Table 1 Clinical characteristics of the subjects at baseline

2.1.1 GC–MS

All urine samples were processed and analyzed once using a randomized sample sequence over multiple batches. After every 6th study sample a quality control (QC) sample was injected. The QC sample was obtained by taking an aliquot of the same volume of all urine samples from this study. They were prepared once and measured in duplicate. All urine samples were analyzed with GC–MS according to the method described below.

2.1.2 LC–MS

The urine samples of the normal AER subjects were split into two aliquots, which were independently processed by the sample-pretreatment. Each extract was subsequently analyzed by LC–MS once so that for each sample from the normal AER group in total two LC–MS analyses were obtained. A pooled QC sample (the same as for GC–MS) was analyzed after every 6th sample.

2.2 Materials

2.2.1 GC–MS

For the GC–MS analysis, pyridine and N-methyl-N-trimethylsilyl trifluoroacetamide were obtained from Mallinckrodt Baker BV (Deventer, The Netherlands) and Alltech (Breda, The Netherlands), respectively. Standards were purchased from Sigma-Aldrich (Zwijndrecht, The Netherlands).

2.2.2 LC–MS

For the LC–MS method, LC–MS grade acetonitrile (AcN) and MS-grade water were obtained from Biosolve (Valkenswaard, The Netherlands). All standards were purchased from Sigma-Aldrich, except for phenylalanine-d5, which was from C/D/N Isotopes Inc. (PointeClaire, Quebec, Canada). Acetic acid, formic acid and sodium hydroxide were obtained from Biosolve (Valkenswaard, The Netherlands), Acros Organics (Geel, Belgium) and Merck (Darmstadt, Germany), respectively.

2.3 Sample preparation

2.3.1 Initial sample preparation

Urine samples (stored at −80°C) from FinnDiane were thawed at room temperature, homogenized using a vortex and centrifuged at 7500 g for 20 min. Specific volumes from the supernatant (typically 100 or 50 μl) were taken and 10 vol% aliquots of a 1 M acetic acid solution (adjusted to pH 6.0 with solid sodium hydroxide) were added and stored in vials. Samples were then stored at −80°C prior to method specific sample preparation.

2.3.2 GC–MS specific sample preparation

Sample preparation for GC–MS analysis was done similar to the method described elsewhere (Koek et al. 2006). In short, samples and standard urine solutions were thawed at room temperature and homogenized using a vortex.
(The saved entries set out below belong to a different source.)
/-
Copyright (c) 2026 the pub-hodgecm-mathlib formalisation cell (harness21).  Prover seat hodgecm-mathlib-F0P3a-p01 (g38), explicit-unit SUPPORTS-ONLY on h413, req620 Track A
«(D-RAM) FOUR-FRAME» squad ((β₂) road (R-36) «PURE-CELL LEDGER», β₂-BOARD v2 §3 twins ∕ WORD #18 (7): the LANE-A (Unr-K) TWIN of LH4-p12 (g8)'s (OFF) dispatch for lane B —
type block swapped for ★ p862223's lane-A letters, proof byte-identical), 2026-09-04.
-/
import Summits.HodgeConjecture.HodgeConjecture.Theorems.F0P3cDyRamBeta2ConesOffRowAOfPiecesBands   -- ★ p862922 (this seat): ED. 2 `cellDiff_offRowA_eq_zero_of_pieces₂` (sockets hE0 hE1 hDg hL hUhi hUmid hUlo)
import Summits.HodgeConjecture.HodgeConjecture.Theorems.F0P3cDyRamDiagonalConeCellEmpty          -- ★ p862962 (LH7-p09 (g2)): `levelSet_eq_empty_of_lt` ((E0) sub-diagonal), `levelSetDep_eq_empty_of_high'` ((Dg) at `m < jl`, `b ≤ j`)
import Summits.HodgeConjecture.HodgeConjecture.Theorems.F0P3cDyRamConeCellEmptyAtlas                 -- ★ p861798 (LH7-p10 (g0)): the Unr-K atlas `levelSet_unrK_hyper_eq_empty_of_lt`, `levelSet_unrK_aniso_eq_empty_of_ne` — «no diagonal cell»
import Summits.HodgeConjecture.HodgeConjecture.Theorems.F0P3cDyRamDiagonalKappaCoreHangingClass      -- ★ `two_le_d_of_v_two_lt_one`
import Summits.HodgeConjecture.HodgeConjecture.Theorems.F0P3cDyRamPieceRowsWildUnit0OfExports         -- ★ p857318 `v_two_lt_one_of_not_isUnit_two`
import HarnessLib
import Literature.AlgebraicGeometry.HodgeTheory.FermatHodgeCharacterPeelOdd
import HarnessLib

/-!
# Twin configurations `S ∪ wS` (Aoki 1983, Props. 8.3, 8.4 for `ℓ = 8`)

Support file XV (everything PROVED; no named facts, no definitions) for the structure theorem of
the Hodge characters of the Fermat surface (`AokiShioda1983_thmB2m_standard`).

In case `m = 2m'` (`m'` odd) the Hodge condition at the top level `m'` for four odd unit entries
`aᵢ` reads `(1 - χ̄(2)) ∑ χ(āᵢ) = 0`, i.e. the EIGHT points `āᵢ, v āᵢ` (`v = -2⁻¹`) are annihilated
by all odd primitive characters mod `m'` [Aoki1983, (I-5)]. `quad_of_twin` removes the twin
factor: if `S ∪ wS` is annihilated, `w^L ≢ ±1 (mod q)` for `L ≤ 4` at a prime power `q ∥ f` whose
kernel leaves the sixteen residues `±`free, then `S` itself SPLITS into two annihilated pairs or
is `5`-quasi-standard — the conclusion of [Aoki1983, Prop. 8.2] for `S`. The proof is the
odd-world peel (engine v2) followed by the class combinatorics of [Aoki1983, Props. 8.3–8.4]:
no `±`-class mod `q` contains a point together with its twin, every class meets the
configuration in at least two points, whence only the patterns `(4)(4)` and `(2,2)(2,2)` survive.

## References

* [Aoki1983] N. Aoki, Math. Ann. 266 (1983) 23–54, Props. 8.2–8.4 and §9 (I-5) (text read).
-/

noncomputable section

open Finset

namespace Literature.AlgebraicGeometry.HodgeTheory

namespace FermatCharacter

section Twin

variable {q n : ℕ} [NeZero q] [NeZero n]

/-- The concentrated case of the odd-world peel for four points, from the slice relation at the
common residue (extracted from `quad_odd_top`). [cite: Aoki1983, Prop. 8.2] -/
theorem quad_conc_of_rel [Fact (1 < q)] (h : q.Coprime n) (hq : IsUnit (2 : ZMod q))
    (hn : Odd n ∨ 4 ∣ n) (x : Fin 4 → (ZMod (q * n))ˣ)
    (hall : ∀ i, ZMod.castHom (dvd_mul_right q n) (ZMod q) (x i) =
        ZMod.castHom (dvd_mul_right q n) (ZMod q) (x 0) ∨
      ZMod.castHom (dvd_mul_right q n) (ZMod q) (x i) =
        -ZMod.castHom (dvd_mul_right q n) (ZMod q) (x 0))
    (hrel : ∀ χ' : DirichletCharacter ℂ n, χ'.IsPrimitive →
      (∑ i, (if ZMod.castHom (dvd_mul_right q n) (ZMod q) (x i) =
          ZMod.castHom (dvd_mul_right q n) (ZMod q) (x 0) then
          χ' (ZMod.castHom (dvd_mul_left n q) (ZMod n) (x i)) else 0)) -
      χ' (-1) * ∑ i, (if ZMod.castHom (dvd_mul_right q n) (ZMod q) (x i) =
          -ZMod.castHom (dvd_mul_right q n) (ZMod q) (x 0) then
          χ' (ZMod.castHom (dvd_mul_left n q) (ZMod n) (x i)) else 0) = 0) :
    (∃ i j k l : Fin 4, i ≠ j ∧ i ≠ k ∧ i ≠ l ∧ j ≠ k ∧ j ≠ l ∧ k ≠ l ∧
      (∀ χ : DirichletCharacter ℂ (q * n), χ.Odd → χ.IsPrimitive → χ (x i) + χ (x j) = 0) ∧
      (∀ χ : DirichletCharacter ℂ (q * n), χ.Odd → χ.IsPrimitive → χ (x k) + χ (x l) = 0)) ∨
    (∃ n₅ : ℕ, n = 5 * n₅ ∧ ¬ 5 ∣ n₅ ∧ ∀ (hd5 : q * n₅ ∣ q * n) (χ : DirichletCharacter ℂ (q * n₅)),
      χ.Odd → χ.IsPrimitive → ∀ i j : Fin 4,
        χ (ZMod.castHom hd5 (ZMod (q * n₅)) (x i)) = χ (ZMod.castHom hd5 (ZMod (q * n₅)) (x j))) := by
  classical
  haveI : NeZero (q * n) := ⟨mul_ne_zero (NeZero.ne q) (NeZero.ne n)⟩
  set r : Fin 4 → ZMod q := fun i ↦ ZMod.castHom (dvd_mul_right q n) (ZMod q) (x i) with hr
  set x' : Fin 4 → (ZMod n)ˣ := fun i ↦ ZMod.unitsMap (dvd_mul_left n q) (x i) with hx'
  have hxval : ∀ i, ZMod.castHom (dvd_mul_left n q) (ZMod n) (x i) = (x' i : ZMod n) :=
    fun i ↦ (coe_unitsMap _ _).symm
  have hru : ∀ i, IsUnit (r i) := fun i ↦ (Units.isUnit (x i)).map _
  have hself : ∀ i, r i ≠ -r i := by
    intro i he
    have h2 : (2 : ZMod q) * r i = 0 := by linear_combination he
    exact (hq.mul (hru i)).ne_zero h2
  change ∀ i, r i = r 0 ∨ r i = -r 0 at hall
  set ε : Fin 4 → ℂ := fun i ↦ if r i = r 0 then 1 else -1 with hε
  set pav : Fin 4 → (ZMod n)ˣ := fun i ↦ if r i = r 0 then x' i else -x' i with hpav
  have hεs : ∀ i, ε i = 1 ∨ ε i = -1 := by
    intro i; simp only [hε]; split_ifs
    · exact Or.inl rfl
    · exact Or.inr rfl
  have hxp : ∀ (χ' : DirichletCharacter ℂ n) (i : Fin 4),
      χ' (x' i : ZMod n) = (if r i = r 0 then 1 else χ' (-1)) * χ' (pav i : ZMod n) := by
    intro χ' i
    simp only [hpav]
    split_ifs
    · rw [one_mul]
    · rw [Units.val_neg, ← map_mul, neg_one_mul, neg_neg]
  have hnull : ∀ χ' : DirichletCharacter ℂ n, χ'.IsPrimitive →
      ∑ i, ε i * χ' (pav i : ZMod n) = 0 := by
    intro χ' hχ'
    have rel := hrel χ' hχ'
    change (∑ i, (if r i = r 0 then χ' (ZMod.castHom (dvd_mul_left n q) (ZMod n) (x i)) else 0)) -
      χ' (-1) * ∑ i, (if r i = -r 0 then χ' (ZMod.castHom (dvd_mul_left n q) (ZMod n) (x i)) else 0)
        = 0 at rel
    have hη2 : χ' (-1) * χ' (-1) = 1 := by rw [← map_mul, neg_one_mul, neg_neg, map_one]
    rw [Finset.mul_sum, ← Finset.sum_sub_distrib] at rel
    refine Eq.trans (Finset.sum_congr rfl fun i _ ↦ ?_) rel
    rw [hxval, hxp χ' i]
    simp only [hε]
    rcases hall i with hi | hi
    · have hne : ¬ r i = -r 0 := fun h' ↦ hself 0 (hi.symm.trans h')
      rw [if_pos hi, if_pos hi, if_pos hi, if_neg hne]
      ring
    · have hne : ¬ r i = r 0 := fun h' ↦ hself 0 (h'.symm.trans hi)
      rw [if_neg hne, if_neg hne, if_neg hne, if_pos hi]
      linear_combination (χ' (pav i : ZMod n)) * hη2
  have hterm : ∀ (χ₁ : DirichletCharacter ℂ q) (χ' : DirichletCharacter ℂ n),
      χ₁ (-1) * χ' (-1) = -1 → ∀ i,
      χ₁ (r i) * χ' (x' i : ZMod n) = χ₁ (r 0) * (ε i * χ' (pav i : ZMod n)) := by
    intro χ₁ χ' hpar i
    rw [hxp χ' i]
    simp only [hε]
    rcases hall i with hi | hi
    · simp only [hi, if_true, one_mul]
    · have hne : ¬ r i = r 0 := fun h' ↦ hself 0 (h'.symm.trans hi)
      rw [if_neg hne, if_neg hne, hi, ← neg_one_mul (r 0), map_mul]
      linear_combination (χ₁ (r 0) * χ' (pav i : ZMod n)) * hpar
  rcases quad_allprim n (NeZero.ne n) hn pav ε hεs hnull with
    ⟨i, j, k, l, n1, n2, n3, n4, n5, n6, hp1, hp2⟩ | ⟨n₅, hn5, h5, H⟩
  · left
    refine ⟨i, j, k, l, n1, n2, n3, n4, n5, n6, fun χ hodd hχ ↦ ?_, fun χ hodd hχ ↦ ?_⟩
    · obtain ⟨χ₁, χ', rfl, hp⟩ := exists_eq_prodChar h χ
      obtain ⟨-, h2'⟩ := hp hχ
      have hpar : χ₁ (-1) * χ' (-1) = -1 := by
        have := hodd; rw [DirichletCharacter.Odd, prodChar_neg_one] at this; exact this
      rw [prodChar_apply, prodChar_apply, hxval, hxval]
      change χ₁ (r i) * χ' (x' i : ZMod n) + χ₁ (r j) * χ' (x' j : ZMod n) = 0
      rw [hterm χ₁ χ' hpar i, hterm χ₁ χ' hpar j, ← mul_add, hp1 χ' h2', mul_zero]
    · obtain ⟨χ₁, χ', rfl, hp⟩ := exists_eq_prodChar h χ
      obtain ⟨-, h2'⟩ := hp hχ
      have hpar : χ₁ (-1) * χ' (-1) = -1 := by
        have := hodd; rw [DirichletCharacter.Odd, prodChar_neg_one] at this; exact this
      rw [prodChar_apply, prodChar_apply, hxval, hxval]
      change χ₁ (r k) * χ' (x' k : ZMod n) + χ₁ (r l) * χ' (x' l : ZMod n) = 0
      rw [hterm χ₁ χ' hpar k, hterm χ₁ χ' hpar l, ← mul_add, hp2 χ' h2', mul_zero]
  · right
    have hn₅0 : n₅ ≠ 0 := fun h0 ↦ NeZero.ne n (by rw [hn5, h0, mul_zero])
    haveI : NeZero n₅ := ⟨hn₅0⟩
    haveI : NeZero (q * n₅) := ⟨mul_ne_zero (NeZero.ne q) hn₅0⟩
    have hd5 : n₅ ∣ n := ⟨5, by rw [hn5, mul_comm]⟩
    have hcop5 : q.Coprime n₅ := Nat.Coprime.coprime_dvd_right hd5 h
    refine ⟨n₅, hn5, h5, fun hd' χ hodd hχ i j ↦ ?_⟩
    obtain ⟨χ₁, χ₀, rfl, hp⟩ := exists_eq_prodChar hcop5 χ
    obtain ⟨-, h0'⟩ := hp hχ
    have hpar : χ₁ (-1) * χ₀ (-1) = -1 := by
      have := hodd; rw [DirichletCharacter.Odd, prodChar_neg_one] at this; exact this
    have heval : ∀ i, (DirichletCharacter.changeLevel (dvd_mul_right q n₅) χ₁ *
        DirichletCharacter.changeLevel (dvd_mul_left n₅ q) χ₀) (ZMod.castHom hd' (ZMod (q * n₅)) (x i)) =
        χ₁ (r i) * χ₀ (ZMod.castHom hd5 (ZMod n₅) (x' i : ZMod n)) := by
      intro i
      rw [prodChar_apply, castHom_castHom, castHom_castHom, ← hxval, castHom_castHom]
    have hterm₀ : ∀ i, χ₁ (r i) * χ₀ (ZMod.castHom hd5 (ZMod n₅) (x' i : ZMod n)) =
        χ₁ (r 0) * (ε i * χ₀ (ZMod.castHom hd5 (ZMod n₅) (pav i : ZMod n))) := by
      intro i
      simp only [hε, hpav]
      rcases hall i with hi | hi
      · simp only [hi, if_true, one_mul]
      · have hne : ¬ r i = r 0 := fun h' ↦ hself 0 (h'.symm.trans hi)
        rw [if_neg hne, if_neg hne, hi, ← neg_one_mul (r 0), map_mul, Units.val_neg,
          map_neg (ZMod.castHom hd5 (ZMod n₅)),
          ← neg_one_mul (ZMod.castHom hd5 (ZMod n₅) (x' i : ZMod n)), map_mul]
        have hη2 : χ₀ (-1) * χ₀ (-1) = 1 := by rw [← map_mul, neg_one_mul, neg_neg, map_one]
        linear_combination
          (χ₁ (r 0) * χ₀ (ZMod.castHom hd5 (ZMod n₅) (x' i : ZMod n)) * χ₀ (-1)) * hpar -
          (χ₁ (r 0) * χ₀ (ZMod.castHom hd5 (ZMod n₅) (x' i : ZMod n)) * χ₁ (-1)) * hη2
    rw [heval, heval, hterm₀ i, hterm₀ j, H hd5 χ₀ h0' i j]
All 80 μl samples were mixed with 10 μl solutions containing the internal quality standards leucine-d3, glutamic acid-d3, phenylalanine-d5 and cholic acid-d4 (each present at a concentration of about 250 μg/ml in methanol/water (1:4 v/v)) and subsequently lyophilized at −37°C in autosampler vials. The internal quality standards alanine-d4 and glucose-d7 in pyridine (each about 250 μg/ml) were added to the dry extracts prior to oximation. Oximation (90 min at 40°C) was performed after adding 20 μl of a 56 mg/ml ethoxyamine hydrochloride solution in pyridine and 20 μl of pyridine to the extracts. Next, a 10 μl mixture of trifluoracetylanthraceen, dicyclohexylphthalate (DCHP) and difluorobiphenyl (each at a concentration of 250 μg/ml in pyridine) was mixed with the extracts and the mixtures were silylated for 50 min at 40°C with 200 μl of N-methyl-N-trimethylsilyl trifluoroacetamide. Then the samples were centrifuged (500 g for 20 min) and the supernatant was taken for analysis by GC–MS. The final GC–MS prepared samples were containing standards at a concentration of 10 ng/ml each. More details are given in the supplement.
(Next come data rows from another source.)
import Summits.CriticalPhenomena.CardyFormulaZ2.Theorems.DyadicBetaRigidityDyadicBetaSuffices
import Summits.CriticalPhenomena.CardyFormulaZ2.Theorems.DyadicBetaRigidityDyadicLatticeBetaLawOfComparison
import Summits.CriticalPhenomena.CardyFormulaZ2.Theorems.CardyTensorRGPolyominoToJordan
import Summits.CriticalPhenomena.CardyFormulaZ2.Theses.CardyTensorRG
import Literature.Probability.RandomPlanarGeometry.ConformalRectangleProofs

/-!
# The dyadic lattice beta law IS the polyomino Gaussian law: two open cruxes of two routes coincide

Crux `DyadicLatticeBetaLaw` (stmt-CriticalPhenomena-18183, route `DyadicBetaRigidity` of
`CardyFormulaZ2`), line `Sketch`, registered support stub `stub_crux_iff_polyominoGaussianLaw`.
The two open law-cruxes of the two RG routes of `CardyFormulaZ2` are EQUIVALENT in the tree:

* `DyadicBetaRigidity.DyadicLatticeBetaLaw` — ONE exponent `a ∈ (0,1)` such that every conformal
  rectangle whose frontier is covered by finitely many edges of `hℤ²` (marks anywhere) has bond-`ℤ²`
  crossing probabilities converging ALONG THE DYADIC LADDER `h/2^k` to `I_a(cross-ratio)`;
* `CardyTensorRG.PolyominoGaussianLaw` (stmt-CriticalPhenomena-14337) — ONE exponent `a ∈ (0,1)`
  such that every polyomino conformal rectangle with lattice marks has bond-`ℤ²` crossing limit
  `I_a(cross-ratio)` as `δ → 0⁺` through ALL real meshes.

`→`: the route's proved glue `DyadicBetaSuffices_proof` (stmt-18184: exact dilation covariance of the
discretisation, lattice-polygon approximation at prescribed mesh, finite scale cover, Bollobás–Riordan
sandwich) upgrades the dyadic lattice law to the full one-sided limit for EVERY conformal rectangle,
in particular for polyominoes (the polyomino hypothesis is dropped).
`←`: the proved crux `PolyominoToJordan_proof` (stmt-14338) extends the polyomino law, `I_a` being
continuous on `(0,1)` (`DyadicLattice.continuousOn_betaLaw`), to every conformal rectangle along
`δ → 0⁺`; restricting along `h/2^k → 0⁺` (`Stubs.tendsto_dyadicMesh'`, landed with the line's
composition) gives the dyadic ladder limits (the lattice-polygon hypothesis is dropped). Here
`I_a(η) = ∫₀^η (s(1-s))^{-a} ds / ∫₀¹ (s(1-s))^{-a} ds`; the two thesis files spell it with
`∫ s in 0..η, _` notation resp. `intervalIntegral _ 0 η volume`, which are the same term.

References: B. Bollobás, O. Riordan, *Percolation* (2006), Ch. 7 §7.1 and remark p. 195;
O. Schramm, S. Smirnov, Ann. Probab. 39 (2011), Lemma 5.1.
-/

noncomputable section

open MeasureTheory Filter Set Metric Topology
open UpperHalfPlane (upperHalfPlaneSet)
open Literature.Probability.RandomPlanarGeometry Literature.Probability.LatticeModels
open Literature.Probability.Percolation

namespace Summit.CriticalPhenomena.CardyFormulaZ2.Cruxes.DyadicLatticeBetaLaw.Stubs

namespace IffPolyomino

/-- **Polyomino law ⇒ law of every conformal rectangle.** If every polyomino conformal rectangle
with lattice marks has bond-`ℤ²` crossing limit `I_a(cross-ratio)` (`a < 1`), then so does every
conformal rectangle: the proved crux `PolyominoToJordan` applied to the continuous law `I_a`.
[cite: BollobasRiordan2006, Ch. 7 remark p. 195] -/
theorem hasCrossingLimit_betaLaw_of_polyomino {a : ℝ} (ha : a < 1)
    (hP : ∀ R : ConformalRectangle, (∃ δ₀ : ℝ, 0 < δ₀ ∧
      (∃ s : Finset (ℤ × ℤ), R.carrier = interior (⋃ p ∈ s, {z : ℂ | δ₀ * (p.1 : ℝ) ≤ z.re ∧
        z.re ≤ δ₀ * ((p.1 : ℝ) + 1) ∧ δ₀ * (p.2 : ℝ) ≤ z.im ∧ z.im ≤ δ₀ * ((p.2 : ℝ) + 1)})) ∧
      ∀ i, ∃ m n : ℤ, R.pt i = (δ₀ : ℂ) * ((m : ℂ) + (n : ℂ) * Complex.I)) →
      R.HasCrossingLimit (bondDomainCrossingProb R)
        (fun η : ℝ => (∫ s in (0 : ℝ)..η, (s * (1 - s)) ^ (-a)) /
          ∫ s in (0 : ℝ)..1, (s * (1 - s)) ^ (-a))) :
    ∀ R : ConformalRectangle, R.HasCrossingLimit (bondDomainCrossingProb R)
      (fun η : ℝ => (∫ s in (0 : ℝ)..η, (s * (1 - s)) ^ (-a)) /
        ∫ s in (0 : ℝ)..1, (s * (1 - s)) ^ (-a)) :=
  Summit.CriticalPhenomena.CardyFormulaZ2.Cruxes.PolyominoToJordan.Birth.PolyominoToJordan_proof _
    (Summit.CriticalPhenomena.CardyFormulaZ2.Theorems.DyadicLattice.continuousOn_betaLaw ha) hP

end IffPolyomino

/-- **`DyadicLatticeBetaLaw ↔ PolyominoGaussianLaw`** (registered support stub
`stub_crux_iff_polyominoGaussianLaw` of crux stmt-CriticalPhenomena-18183, line `Sketch`): the
dyadic lattice-polygon beta law of route `DyadicBetaRigidity` and the polyomino Gaussian law of
route `CardyTensorRG` (stmt-CriticalPhenomena-14337) are equivalent. `→` by the proved glue
`DyadicBetaSuffices_proof` (every conformal rectangle, all real meshes); `←` by the proved crux
`PolyominoToJordan_proof` with the continuous law `I_a`, restricted along the dyadic ladder
`h/2^k → 0⁺`. [cite: BollobasRiordan2006, Ch. 7 §7.1] -/
theorem stub_crux_iff_polyominoGaussianLaw :
    Summit.CriticalPhenomena.CardyFormulaZ2.Theses.DyadicBetaRigidity.DyadicLatticeBetaLaw ↔
    Summit.CriticalPhenomena.CardyFormulaZ2.Theses.CardyTensorRG.PolyominoGaussianLaw := by
  constructor
  · -- (→) the dyadic lattice law gives the full law of EVERY conformal rectangle
    rintro ⟨a, ha, hD⟩
    exact ⟨a, ha, fun R _ =>
      Summit.CriticalPhenomena.CardyFormulaZ2.Theorems.DyadicBetaSuffices_proof a ha hD R⟩
  · -- (←) the polyomino law extends to every conformal rectangle; restrict along `h/2^k`
    rintro ⟨a, ha, hP⟩
    have hall := IffPolyomino.hasCrossingLimit_betaLaw_of_polyomino ha.2 hP
    refine ⟨a, ha, fun h hh R _ φ x hφ => ?_⟩
    exact (hall R φ x hφ).comp (tendsto_dyadicMesh' hh)

end Summit.CriticalPhenomena.CardyFormulaZ2.Cruxes.DyadicLatticeBetaLaw.Stubs

end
2.3.3 LC–MS specific sample preparation

The FinnDiane urine samples were thawed at room temperature and subsequently mixed using a vortex. Next, the urine was centrifuged (7500 g for 10 min) at room temperature. To obtain the LC–MS samples, 35 μl of the supernatant was transferred into an autosampler vial and mixed with 10 μl of the internal standards mix (valine-d8, phenylalanine-d5, tryptophan-d5, thymine-d4 and reserpine in water at a concentration of 21, 21, 21, 35 and 7 μg/ml, respectively) and 25 μl water.
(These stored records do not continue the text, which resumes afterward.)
/-
Copyright (c) 2026 the pub-hodgecm-mathlib formalisation cell (harness21).  Prover seat hodgecm-mathlib-LH4-p19 (g2), req620 Track A «(D-RAM) FOUR-FRAME» squad
(STAGE-1b, row (2) of the piece `f_{T₊}`, the (β₂) road (R-36) «PURE-CELL LEDGER»; β₂ sub-dealer LH4-p04 (g9) BETA2-BOARD v2 row (ROW-D♭), dealt by name; the assembled
count of the diagonal cell: in every `T`-class the affine label is balanced), 2026-09-04.
-/
import Summits.HodgeConjecture.HodgeConjecture.Theorems.F0P3cDyRamDiagonalCellDigitMap          -- ★ (this seat, K6b): the digit map; brings ★ K5b (fibre transport), ★ K5c (generator independence), ★ K3, ★ K5a
import Summits.HodgeConjecture.HodgeConjecture.Theorems.F0P3cDyRamDiagonalCellDigitBalance      -- ★ p862913 (this seat, K6a): `card_filter_lit_affine_eq`; brings ★ p862250 `card_filter_eq_card_filter_not_of_fibre_const`
import HarnessLib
For the validation of the LC–MS method (see supplement), two urine samples of one normoalbuminuric diabetic and one healthy volunteer were mixed in a 1:1 ratio. To 500 μl urine, 100 μl of a solution of 1 M acetic acid (adjusted to pH 6.0 with sodium hydroxide), 50 μl of the internal standards mix (valine-d8, phenylalanine-d5, tryptophan-d5, thymine-d4 and reserpine in water at a concentration of 60, 60, 60, 100, 20 μg/ml, respectively) and a varying volume of the calibration mix (phenylalanine, tryptophan and salicylamide in water at a concentration of 100 μg/ml) were added. Subsequently, water was added so that finally 1000 μl of validation sample was obtained for each calibration concentration. The samples were centrifuged (7500 g for 10 min) and the supernatant was analyzed by the LC–MS method. More details are given in the supplement.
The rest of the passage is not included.